Reputation: 728
I am learning to code in Python. Now I am experimenting with a file comparison program from here.
My code is:
#!/usr/bin/python3
def main():
fhand1 = open('mbox.txt')
print('file handle for mbox is {}'.format(fhand1))
count = 0
for l1 in fhand1:
count = count + 1
l1 = l1.rstrip() # Skip 'uninteresting lines'
if l1.startswith('From:'):
print('{}'.format(l1))
print('Numer of lines: {}'.format(count))
fhand2 = open('mbox-short.txt')
#inp = fhand2.read(), when here for loop does not work
#for l2 in fhand2:
#if l2.startswith('From:'):
#print('{}'.format(l2))
inp = fhand2.read()#if for loop is active then this doesnot work
print('Total characters in mbox-short: {}'.format(len(inp)))
print('First 20 characters on mbox-short: {}'.format(inp[:56]))
if __name__ == "__main__": main()
My question is for 'mbox-short.txt'. When I put inp = fhand2.read()
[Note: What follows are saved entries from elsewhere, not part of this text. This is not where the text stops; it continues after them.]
import Summits.QuantumFields.GaugeBoot.Rows.KZL2HD3YCol
import Summits.QuantumFields.GaugeBoot.Rows.KZL2HD3HTab
import Summits.QuantumFields.GaugeBoot.Rows.RedEnc
import HarnessLib

/-!
# Gauge-boot: kernel check of the REDUCTION IDENTITY of the kz-L2-H-3D problems, blocks 4 (part 6/18)

Cell `pub-gaugeboot` (HOME `run/shared/lean/pub/pub-gaugeboot/`), seat lean1 (torus layer for rows C1–C2 (and C41–C50) = the certified
kz-L2-H-3D windows: label set, raw blocks, class/witness tables, the reduction identity, per-β bindings).

HONEST FRAMING (page 1 of every file of this cell): certified bounds on lattice expectations at STATED coupling,
gauge group, dimension and torus size; NOT a mass gap, NOT a continuum limit, NOT a string tension, NOT large `N`.
The venture is explicitly NOT Yang–Mills-summit-bearing (barriers `FixedCouplingUltralocality`,
`PerturbativeInvisibility`).

For each listed block `k` and `i ≤ j < bdim k` in the stated rectangles: the expansion of `(Y_k)ᵢᵀ · cls · (Y_k)ⱼ` over the raw
class table of the block's family (`hcls` / `scls` / `lcls`) EQUALS, as an integer linear form in the 1203 variables, lean3's
transcription `Certificates.KZL2HD3.ent k i j` of the problem files' entry — checked through the radix-`2^20` encoding `RedEnc.encCheck`
(one big-integer identity per entry, `decide +kernel` on index rectangles of ≤ 40000 expansion terms); assemblies `red_ok_k`
(`i ≤ j`) + range facts `ycol_lt_k` sit with a block's last rectangle, or in `KZL2HD3RedAsm` when a block spans parts.  Consumed by `KZL2HD3Red`.
-/

set_option Elab.async false

noncomputable section

open Literature.MathematicalPhysics.QuantumFieldTheory

namespace Summit.QuantumFields.GaugeBoot

namespace KZL2HD3

set_option maxHeartbeats 0 in
/-- Reduction identity (kz-L2-H-3D), block 4, rows `12 ≤ i < 13`, columns `max i 0 ≤ j < 17` (20736 expansion terms; kernel). -/
theorem red_ok_4_16 : ∀ i j : Fin 17, 12 ≤ i.val → i.val < 13 → 0 ≤ j.val → j.val < 17 → i.val ≤ j.val →
    RedEnc.encCheck 20 1203 (KZL2HD3.ycol 4 i) (KZL2HD3.ycol 4 j) (fun a b => (KZL2HD3.hcls a b).val) (Certificates.KZL2HD3.ent 4 i j) = true := by
  decide +kernel

set_option maxHeartbeats 0 in
/-- Reduction identity (kz-L2-H-3D), block 4, rows `13 ≤ i < 14`, columns `max i 0 ≤ j < 17` (36864 expansion terms; kernel). -/
theorem red_ok_4_17 : ∀ i j : Fin 17, 13 ≤ i.val → i.val < 14 → 0 ≤ j.val → j.val < 17 → i.val ≤ j.val →
    RedEnc.encCheck 20 1203 (KZL2HD3.ycol 4 i) (KZL2HD3.ycol 4 j) (fun a b => (KZL2HD3.hcls a b).val) (Certificates.KZL2HD3.ent 4 i j) = true := by
  decide +kernel

set_option maxHeartbeats 0 in
/-- Reduction identity (kz-L2-H-3D), block 4, rows `14 ≤ i < 15`, columns `max i 0 ≤ j < 17` (27648 expansion terms; kernel). -/
theorem red_ok_4_18 : ∀ i j : Fin 17, 14 ≤ i.val → i.val < 15 → 0 ≤ j.val → j.val < 17 → i.val ≤ j.val →
    RedEnc.encCheck 20 1203 (KZL2HD3.ycol 4 i) (KZL2HD3.ycol 4 j) (fun a b => (KZL2HD3.hcls a b).val) (Certificates.KZL2HD3.ent 4 i j) = true := by
  decide +kernel

set_option maxHeartbeats 0 in
/-- Reduction identity (kz-L2-H-3D), block 4, rows `15 ≤ i < 17`, columns `max i 0 ≤ j < 17` (27648 expansion terms; kernel). -/
theorem red_ok_4_19 : ∀ i j : Fin 17, 15 ≤ i.val → i.val < 17 → 0 ≤ j.val → j.val < 17 → i.val ≤ j.val →
    RedEnc.encCheck 20 1203 (KZL2HD3.ycol 4 i) (KZL2HD3.ycol 4 j) (fun a b => (KZL2HD3.hcls a b).val) (Certificates.KZL2HD3.ent 4 i j) = true := by
  decide +kernel

end KZL2HD3

end Summit.QuantumFields.GaugeBoot

end
import Summits.QuantumFields.YangMills.Theorems.BalabanUVNodesN19TiltedPriceGauges
import Summits.QuantumFields.YangMills.Theorems.BalabanUVNodesN19MGFJoinConverse

/-!
# YM-DAG node N19 (= NE7 proper) — THE TILTED PRICE, module 2∕3: close cgf's on a window pay the TILTED MEANS Bernstein's
# `ε·log ε⁻¹∕(log log ε⁻¹·√(l₀² − s²))` at an interior source `s`, and Markov's `ε·log² ε⁻¹∕(l₀·log² log ε⁻¹)` up to the edge `|s| = l₀`

Cell `pub-ymgap`, HUMAN RULING D-0062 (Track A), R141 (C) wider-strategy seat `pub-ymgap-dag-n19-e` (strategy s3 = ALTERNATIVE CURRENCY), generation
g15, module 2 of 3 (siblings: `…N19TiltedPriceGauges` — the complex-variable engine; `…N19TiltedPriceTwoSided` — the lower bound at the edge).
Route `Summits/QuantumFields/YangMills/Theses/BalabanUVNodes.lean` rev 21, cluster item K3⁵ «SpineGivenEndpointR13SepCoP» (stmt-QuantumFields-20296);
filed `--supports` that item `--as helper` (it proves no registered stub).  COUNT-NEUTRAL: elementary probability over Mathlib (`Measure.tilted`,
`complexMGF`) + the seat's modules BY NAME — `…N19TiltedPriceGauges` (`norm_deriv_le_linlog_of_segment`, `norm_deriv_le_sqlog_of_segment_end∕start`),
p480837 `…N19ExpectationCurrencyTwoConstants` (`norm_complexMGF_sub_complexMGF_le`, `abs_mgf_sub_mgf_le_of_cgf_close`), p497552 `…N19MGFJoinConverse`
(`mgf_tilted_mul`; its `abs_tiltedMean_sub_le_linlog_of_cgf_close` is the theorem sharpened here), `DressedMGFForm.tiltedMean`; NOT a discharge claim.

WHAT IT SAYS.  p497552 priced the tilted means — `tiltedMean F ν s = ∫F d(e^{sF}ν∕∫e^{sF}dν)`, the derivative of the cgf — of two `[−B, B]`-bounded
observables whose cgf's are `ε`-close MODULO A CONSTANT on the window `|u| ≤ l₀` (N19's matching-mod-constants shape, one class) by
`8e^{1+(l₀−l₁)B}·ε·(1 + log⁺(2ε)⁻¹)∕(l₀ − l₁)` for `|s| ≤ l₁ < l₀`: it tilts at `s` (the tilted cgf is the SHIFTED cgf, the constant cancels) and applies
p480837's centre lemma on the symmetric sub-window `|t| < l₀ − l₁` only.  The sharp shape uses the WHOLE shifted window `[−l₀ − s, l₀ − s] ∋ 0` through
module 1's shifted sine gauge: §2 ★ `abs_integral_sub_integral_le_sharp_of_cgf_close_segment` (two probability spaces, cgf's `ε`-close on a segment
`[a, b] ∋ 0`: `|EY − EX| ≤ 4e^{1+e·lB}·ε·(1 + L)∕(√(−ab)·log(e + L))`, `l = max(−a, b)`, `L = log⁺ε⁻¹` — at `[−l₀, l₀]` it is p516009's ★★ verbatim),
★ `abs_integral_sub_integral_le_edge_of_cgf_close_left ∕ _right` (closeness on `[a, 0]` resp. `[0, b]` only — `0` an END of the segment:
`|EY − EX| ≤ 32e^{2+(2e−1)lB}·ε·(1 + L)²∕(l·log²(e + L))`, `l` the length; module 1's cosine gauge); §3 under p497552's hypotheses (a.e. form):
★★ `abs_tiltedMean_sub_le_sharp_of_cgf_close` — for every `|s| < l₀`,
`|tiltedMean F′ ν′ s − tiltedMean F ν s| ≤ 8e^{1+e(l₀+|s|)B}·ε·(1 + L₂)∕(√(l₀² − s²)·log(e + L₂))`, `L₂ = log⁺(2ε)⁻¹` (BERNSTEIN: `≍ ε·n∕√(l₀² − s²)` with
`n = L∕log L`; at `s = 0` it is p516009's sharp price, and for `|s| ≤ l₁ < l₀` it beats p497552 by the factor `log log ε⁻¹·(l₀ − l₁)∕√(l₀² − l₁²)`), and
★★ `abs_tiltedMean_sub_le_edge_of_cgf_close` — for every `|s| ≤ l₀`, the edge included,
`|tiltedMean F′ ν′ s − tiltedMean F ν s| ≤ 64e^{2+(2e−1)(l₀+|s|)B}·ε·(1 + L₂)²∕(l₀·log²(e + L₂))` (MARKOV: `≍ ε·n²∕l₀`, uniform on the CLOSED window; the
half-window `[−l₀ − s, 0]` or `[0, l₀ − s]` of length `≥ l₀` with `0` at its end).  Module 3 shows the edge order is attained.

KERNEL-CHECKED (0 `def`, 0 `sorry`): §1 `half_abs_add_add_half_sub_eq_max`, `cgf_tilted_mul_of_ae`, `isProbabilityMeasure_tilted_mul_of_ae` · §2 ★
`abs_integral_sub_integral_le_sharp_of_cgf_close_segment`, ★ `abs_integral_sub_integral_le_edge_of_cgf_close_left`, ★ `…_right` · §3 ★★
`abs_tiltedMean_sub_le_sharp_of_cgf_close`, ★★ `abs_tiltedMean_sub_le_edge_of_cgf_close`.  NOT claimed: optimal constants; an interior lower bound of
Bernstein shape (the grid witnesses' `U_{M−1}` phase is not controlled — only the centre (p517472) and the edge (module 3) are typed two-sided).

HONEST FRAMING (binding).  Elementary; NO consumer in the DAG today (N14's `TiltedMeanMatching` binder needs SOME `l₁ < l₀`, served by p497552;
value = the sharp shape of the lineage's tilted currency: centre `n` ∕ interior `n∕√(1−x²)` ∕ edge `n²` ∕ outside `T_n(x)`).  Nothing of
[Balaban1987RG1]–[Balaban1989LargeFieldII] or [King1986] is asserted, quoted or instantiated; NE7 ∕ NE7b ∕ NE7c NOT PRINTED, NOT proved; N19 NOT discharged;
Track A count unmoved (typed 28∕28 · discharged 5∕27 · A 5∕28).  One finite `T⁴` programme at fixed `ε`; nothing continuum ∕ `ℝ⁴` ∕ OS ∕ mass-gap ∕ Clay.
THEOREMS ONLY; standard axioms; no cite tags.
-/

set_option autoImplicit false
import Mathlib
import Summits.Ventures.PercRepro2.Defs
import Summits.Ventures.PercRepro2.Graph
import Summits.Ventures.PercRepro2.OneColourSwitch
import Summits.Ventures.PercRepro2.RegionHubSign
import Summits.Ventures.PercRepro2.SideSwitch
import Summits.Ventures.PercRepro2.SideSwitchFibre
import Summits.Ventures.PercRepro2.SideSwitchMono
import Summits.Ventures.PercRepro2.SideSwitchM9
import Summits.Ventures.PercRepro2.SideSwitchClosed
import Summits.Ventures.PercRepro2.SideSwitchComps
import Summits.Ventures.PercRepro2.TermSwitchDefs
import Summits.Ventures.PercRepro2.TermSwitchFibre
import Summits.Ventures.PercRepro2.TermSwitchCompsFibre
import Summits.Ventures.PercRepro2.TermSwitchMono

/-!
# The side-switch theorem with a terminal set: `Σ_{Sep_H ∩ DZero_H} σ_pq σ_rs ≤ 0` on EVERY graph
(blind cell PercRepro2, p3 g21, 2026-08-27; `proofs/P3-CPNC.md` §18)

For a finite marked multigraph, a terminal set `H ∋ r` (any `s`, any `p, q`), the sum of
`σ_pq · σ_rs` over the colourings in which `p, q` lie in neither two-colour world of `H`
(`sepH`) and no vertex outside `H` lies in both worlds (`DZeroH`) is non-positive
(`dzeroSignSumH_nonpos`).  `H = {r, s}` is `SideSwitch.dzeroSignSum_nonpos`; `H = {r, s, d}` is
the «`S₃`» piece of the single-`d` route (`dzeroSignSumH_nonpos_triple`); `H = {r, s} ∪ D₀` gives
the piece for every `D₀` (`dzeroSignSumH_nonpos_union`).  Proof: the fibration of
`TermSwitchCompsFibre`, the per-representative identity
`σ_pq(ρ_T) + σ_pq(ρ^O_T) = G(T) − G(compsH ∖ T)` with `G` increasing and `σ_rs(ρ_T)` decreasing
(`TermSwitchMono`), Harris on the uniform hypercube (`harris_powerset`) with
`Σ_T (G(T) − G(compsH ∖ T)) = 0`.  Own work; std axioms.
-/

namespace Summit.Ventures.PercRepro2

namespace TermSwitch

open Finset Classical RegionHub OneColourSwitch SideSwitch

variable {V : Type*} {E : Type*}

section Count

variable [Fintype V] [DecidableEq V] [Fintype E] [DecidableEq E]

variable {ends : E → Sym2 V}

omit [Fintype E] [DecidableEq E] in
/-- The outside is preserved by a component assignment. -/
lemma OsetH_assignC {H : Set V} {ρ : Config E} {T : Finset (Finset V)}
    (hT : T ⊆ compsH ends H ρ) : OsetH ends H (assignC ends T ρ) = OsetH ends H ρ := by
  obtain ⟨_, h2, h3⟩ := switch_data_unionT_H hT
  simp only [OsetH, assignC, assign]
  rw [UH_flipTouch_of_closed h2 h3]

omit [Fintype E] [DecidableEq E] in
/-- `σ_rs` of the component assignment of the outside-flipped representative, for a terminal
`r`. -/
lemma sigma_rs_assignC_flipOH {H : Set V} {ρ : Config E} {r : V} (hr : r ∈ H) (s : V)
    {T : Finset (Finset V)} (hT : T ⊆ compsH ends H ρ) :
    sigma ends (assignC ends T (flipOH ends H ρ)) r s = sigma ends (assignC ends T ρ) r s := by
  have h : assignC ends T (flipOH ends H ρ) =
      flipIn ends (OsetH ends H (assignC ends T ρ)) (assignC ends T ρ) := by
    rw [OsetH_assignC hT]
    simp only [flipOH, assignC, assign]
    exact (flipIn_flipTouch _ _ _).symm
  rw [h, sigma_flipIn_OsetH hr]

/-- **The per-representative identity** for component assignments:
`σ_pq(ρ_T) + σ_pq(ρ^O_T) = G(T) − G(compsH ∖ T)`. -/
lemma sigma_pq_add_flipOH_C {p q : V} {H : Set V} {ρ : Config E} (hρ : ρ ∈ RepH ends p q H)
    {T : Finset (Finset V)} (hT : T ⊆ compsH ends H ρ) :
    sigma ends (assignC ends T ρ) p q + sigma ends (assignC ends T (flipOH ends H ρ)) p q =
      ((if Conn ends (assignC ends T ρ) p q then (1 : ℤ) else 0) +
        (if Conn ends (assignC ends T (flipOH ends H ρ)) p q then 1 else 0)) -
      ((if Conn ends (assignC ends (compsH ends H ρ \ T) ρ) p q then (1 : ℤ) else 0) +
        (if Conn ends (assignC ends (compsH ends H ρ \ T) (flipOH ends H ρ)) p q then 1
          else 0)) := by
  have hρO := flipOH_mem_RepH hρ
  have hTO : T ⊆ compsH ends H (flipOH ends H ρ) := by rw [compsH_flipOH]; exact hT
  have e1 := conn_pq_compl_assignC_H hρ hT
  have e2 := conn_pq_compl_assignC_H hρO hTO
  rw [compsH_flipOH, flipOH_flipOH] at e2
  unfold sigma
  simp only [e1, e2]
  ring

/-- The terminal-set sign sum: `Σ_{ω ∈ Sep_H ∩ DZero_H} σ_pq · σ_rs`. -/
noncomputable def dzeroSignSumH (ends : E → Sym2 V) (p q r s : V) (H : Set V) : ℤ :=
  ∑ ω : Config E, if sepH ends p q H ω ∧ DZeroH ends H ω then
    sigma ends ω p q * sigma ends ω r s else 0

/-- **The side-switch theorem with a terminal set**: for every finite marked multigraph and
every terminal set `H ∋ r`, `Σ_{ω ∈ Sep_H ∩ DZero_H} σ_pq · σ_rs ≤ 0`. -/
theorem dzeroSignSumH_nonpos (p q : V) {r : V} (s : V) {H : Set V} (hr : r ∈ H) :
    dzeroSignSumH ends p q r s H ≤ 0 := by
  have hsum : dzeroSignSumH ends p q r s H =
      ∑ ρ ∈ RepH ends p q H, ∑ T ∈ (compsH ends H ρ).powerset,
        sigma ends (assignC ends T ρ) p q * sigma ends (assignC ends T ρ) r s := by
    rw [dzeroSignSumH, ← Finset.sum_filter]
    rw [← sum_dzeroH_eq_sum_repH_comps (fun ω => sigma ends ω p q * sigma ends ω r s)]
    refine Finset.sum_congr ?_ (fun _ _ => rfl)
    ext ω
    simp [DZeroSetH, SepSetH]
  have hsumO : (∑ ρ ∈ RepH ends p q H, ∑ T ∈ (compsH ends H ρ).powerset,
        sigma ends (assignC ends T ρ) p q * sigma ends (assignC ends T ρ) r s) =
      ∑ ρ ∈ RepH ends p q H, ∑ T ∈ (compsH ends H ρ).powerset,
        sigma ends (assignC ends T (flipOH ends H ρ)) p q *
          sigma ends (assignC ends T ρ) r s := by
    symm
    refine Finset.sum_nbij' (fun ρ => flipOH ends H ρ) (fun ρ => flipOH ends H ρ)
      (fun ρ hρ => flipOH_mem_RepH hρ) (fun ρ hρ => flipOH_mem_RepH hρ)
      (fun ρ _ => flipOH_flipOH H ρ) (fun ρ _ => flipOH_flipOH H ρ) ?_
    intro ρ _
    rw [compsH_flipOH]
    refine Finset.sum_congr rfl (fun T hT => ?_)
    rw [sigma_rs_assignC_flipOH hr s (Finset.mem_powerset.1 hT)]
  have hkey : ∀ ρ ∈ RepH ends p q H,
      ∑ T ∈ (compsH ends H ρ).powerset,
        (sigma ends (assignC ends T ρ) p q +
          sigma ends (assignC ends T (flipOH ends H ρ)) p q) *
          sigma ends (assignC ends T ρ) r s ≤ 0 := by
    intro ρ hρ
    set A := compsH ends H ρ with hA
    let Yc : Finset (Finset V) → ℤ := fun T => if Conn ends (assignC ends T ρ) p q then 1 else 0
    let Yc' : Finset (Finset V) → ℤ := fun T =>
      if Conn ends (assignC ends T (flipOH ends H ρ)) p q then 1 else 0
    let G : Finset (Finset V) → ℤ := fun T => Yc T + Yc' T
    let D : Finset (Finset V) → ℤ := fun T => G T - G (A \ T)
    let S : Finset (Finset V) → ℤ := fun T => sigma ends (assignC ends T ρ) r s
    have hρO := flipOH_mem_RepH hρ
    have hmonoYc : ∀ T T', T ⊆ T' → T' ⊆ A → Yc T ≤ Yc T' := by
      intro T T' hTT hT'
      exact ite_le_ite_of_imp (conn_pq_assignC_mono_H hρ hTT hT')
    have hmonoYc' : ∀ T T', T ⊆ T' → T' ⊆ A → Yc' T ≤ Yc' T' := by
      intro T T' hTT hT'
      have hT'O : T' ⊆ compsH ends H (flipOH ends H ρ) := by rw [compsH_flipOH]; exact hT'
      exact ite_le_ite_of_imp (conn_pq_assignC_mono_H hρO hTT hT'O)
    have hmonoD : ∀ T T', T ⊆ T' → T' ⊆ A → D T ≤ D T' := by
      intro T T' hTT hT'
      have h1 := hmonoYc T T' hTT hT'
      have h2 := hmonoYc' T T' hTT hT'
      have h3 := hmonoYc (A \ T') (A \ T) (Finset.sdiff_subset_sdiff (Finset.Subset.refl A) hTT)
        Finset.sdiff_subset
      have h4 := hmonoYc' (A \ T') (A \ T) (Finset.sdiff_subset_sdiff (Finset.Subset.refl A) hTT)
        Finset.sdiff_subset
      simp only [D, G]
      linarith
    have hantiS : ∀ T T', T ⊆ T' → T' ⊆ A → S T' ≤ S T := by
      intro T T' hTT hT'
      show sigma ends (assignC ends T' ρ) r s ≤ sigma ends (assignC ends T ρ) r s
      unfold sigma
      exact sub_le_sub (ite_le_ite_of_imp (conn_rs_assignC_anti_H hρ hr s hTT hT'))
        (ite_le_ite_of_imp (conn_rs_compl_assignC_mono_H hρ hr s hTT hT'))
    have h0 : ∑ T ∈ A.powerset, D T = 0 := by
      simp only [D]
      rw [Finset.sum_sub_distrib, sum_powerset_sdiff, sub_self]
    have hH := sum_mul_nonpos_of_monotone_antitone A D S hmonoD hantiS h0
    refine le_trans (le_of_eq ?_) hH
    refine Finset.sum_congr rfl (fun T hT => ?_)
    rw [sigma_pq_add_flipOH_C hρ (Finset.mem_powerset.1 hT)]
  have htwice : 2 * dzeroSignSumH ends p q r s H ≤ 0 := by
    calc 2 * dzeroSignSumH ends p q r s H
        = dzeroSignSumH ends p q r s H + dzeroSignSumH ends p q r s H := by ring
      _ = (∑ ρ ∈ RepH ends p q H, ∑ T ∈ (compsH ends H ρ).powerset,
            sigma ends (assignC ends T ρ) p q * sigma ends (assignC ends T ρ) r s) +
          ∑ ρ ∈ RepH ends p q H, ∑ T ∈ (compsH ends H ρ).powerset,
            sigma ends (assignC ends T (flipOH ends H ρ)) p q *
              sigma ends (assignC ends T ρ) r s := by
          rw [← hsumO, ← hsum]
      _ = ∑ ρ ∈ RepH ends p q H, ∑ T ∈ (compsH ends H ρ).powerset,
            (sigma ends (assignC ends T ρ) p q +
              sigma ends (assignC ends T (flipOH ends H ρ)) p q) *
              sigma ends (assignC ends T ρ) r s := by
          rw [← Finset.sum_add_distrib]
          refine Finset.sum_congr rfl (fun ρ _ => ?_)
          rw [← Finset.sum_add_distrib]
          refine Finset.sum_congr rfl (fun T _ => ?_)
          ring
      _ ≤ 0 := Finset.sum_nonpos (fun ρ hρ => hkey ρ hρ)
  linarith

/-- **The `S₃` piece of the single-`d` route**: for every graph and every vertex `d`,
`Σ_{ω ∈ Sep₃ ∩ DZero₃} σ_pq · σ_rs ≤ 0` with the terminal set `{r, s, d}`. -/
theorem dzeroSignSumH_nonpos_triple (p q r s d : V) :
    dzeroSignSumH ends p q r s ({r, s, d} : Set V) ≤ 0 :=
  dzeroSignSumH_nonpos p q s (Set.mem_insert r _)

/-- **The piece for every `D₀`**: for every graph and every set `D₀` of vertices,
`Σ_{ω ∈ Sep_H ∩ DZero_H} σ_pq · σ_rs ≤ 0` with the terminal set `H = {r, s} ∪ D₀`. -/
theorem dzeroSignSumH_nonpos_union (p q r s : V) (D₀ : Set V) :
    dzeroSignSumH ends p q r s (({r, s} : Set V) ∪ D₀) ≤ 0 :=
  dzeroSignSumH_nonpos p q s (Set.mem_union_left _ (Set.mem_insert r _))

omit [Fintype V] [DecidableEq V] [Fintype E] [DecidableEq E] in
/-- A `sepH`-colouring for a terminal set containing `r, s` is a `Sep`-colouring. -/
lemma sep2_of_sepH {p q r s : V} {H : Set V} (hr : r ∈ H) (hs : s ∈ H) {ω : Config E}
    (h : sepH ends p q H ω) : sep2 ends p q r s ω := by
  obtain ⟨hpK, hqK, hpM, hqM⟩ := h
  refine ⟨⟨?_, ?_, ?_, ?_⟩, ⟨?_, ?_, ?_, ?_⟩⟩
  · exact fun hc => hpK ⟨r, hr, conn_symm hc⟩
  · exact fun hc => hpK ⟨s, hs, conn_symm hc⟩
  · exact fun hc => hqK ⟨r, hr, conn_symm hc⟩
  · exact fun hc => hqK ⟨s, hs, conn_symm hc⟩
  · exact fun hc => hpM ⟨r, hr, conn_symm hc⟩
  · exact fun hc => hpM ⟨s, hs, conn_symm hc⟩
  · exact fun hc => hqM ⟨r, hr, conn_symm hc⟩
  · exact fun hc => hqM ⟨s, hs, conn_symm hc⟩

omit [Fintype V] [DecidableEq V] [Fintype E] [DecidableEq E] in
/-- The `Y`-world of `{r, s}` lies in the `Y`-world of a terminal set containing `r, s`. -/
lemma K2_subset_KH {r s : V} {H : Set V} (hr : r ∈ H) (hs : s ∈ H) (ω : Config E) :
    K2 ends r s ω ⊆ KH ends H ω := by
  intro x hx
  rcases mem_K2_iff.1 hx with hc | hc
  · exact ⟨r, hr, hc⟩
  · exact ⟨s, hs, hc⟩

omit [Fintype V] [DecidableEq V] [Fintype E] [DecidableEq E] in
/-- Under `DZeroH` for a terminal set containing `r, s`, no vertex outside `H` lies in both
worlds of `{r, s}`: the summation set of `dzeroSignSumH` is contained in `{D(ω) ⊆ H ∖ {r, s}}`. -/
lemma not_mem_both_of_DZeroH {r s : V} {H : Set V} (hr : r ∈ H) (hs : s ∈ H) {ω : Config E}
    (hD : DZeroH ends H ω) {x : V} (hxH : x ∉ H) (hK : x ∈ K2 ends r s ω) :
    x ∉ M2 ends r s ω := fun hM =>
  hD x hxH (K2_subset_KH hr hs ω hK) (K2_subset_KH hr hs (OneColourSwitch.compl ω) hM)

end Count

end TermSwitch

end Summit.Ventures.PercRepro2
before the for l2 in fhand2: {}
the for loop does not run. When I change the sequence, the read()
operation does not work.
Can someone please explain this?
Btw, I am using JetBrains PyCharm Community Ed 4 IDE.
Thank you in advance.
Upvotes: 2
Views: 896
Reputation: 1364
By calling .read() on a file object you empty it and therefore cant loop over its elements anymore. You can test this by calling read with the optional [size] argument. The size of mbox-short.txt is 94626. Calling read with 94625 reads the first 94625 bytes of your file into a string. You can than loop over the remaining 1 byte in the file object (which is the newline character \n). file.read([size]) reads the whole file into a string by default and therefore nothing to iterate over remains.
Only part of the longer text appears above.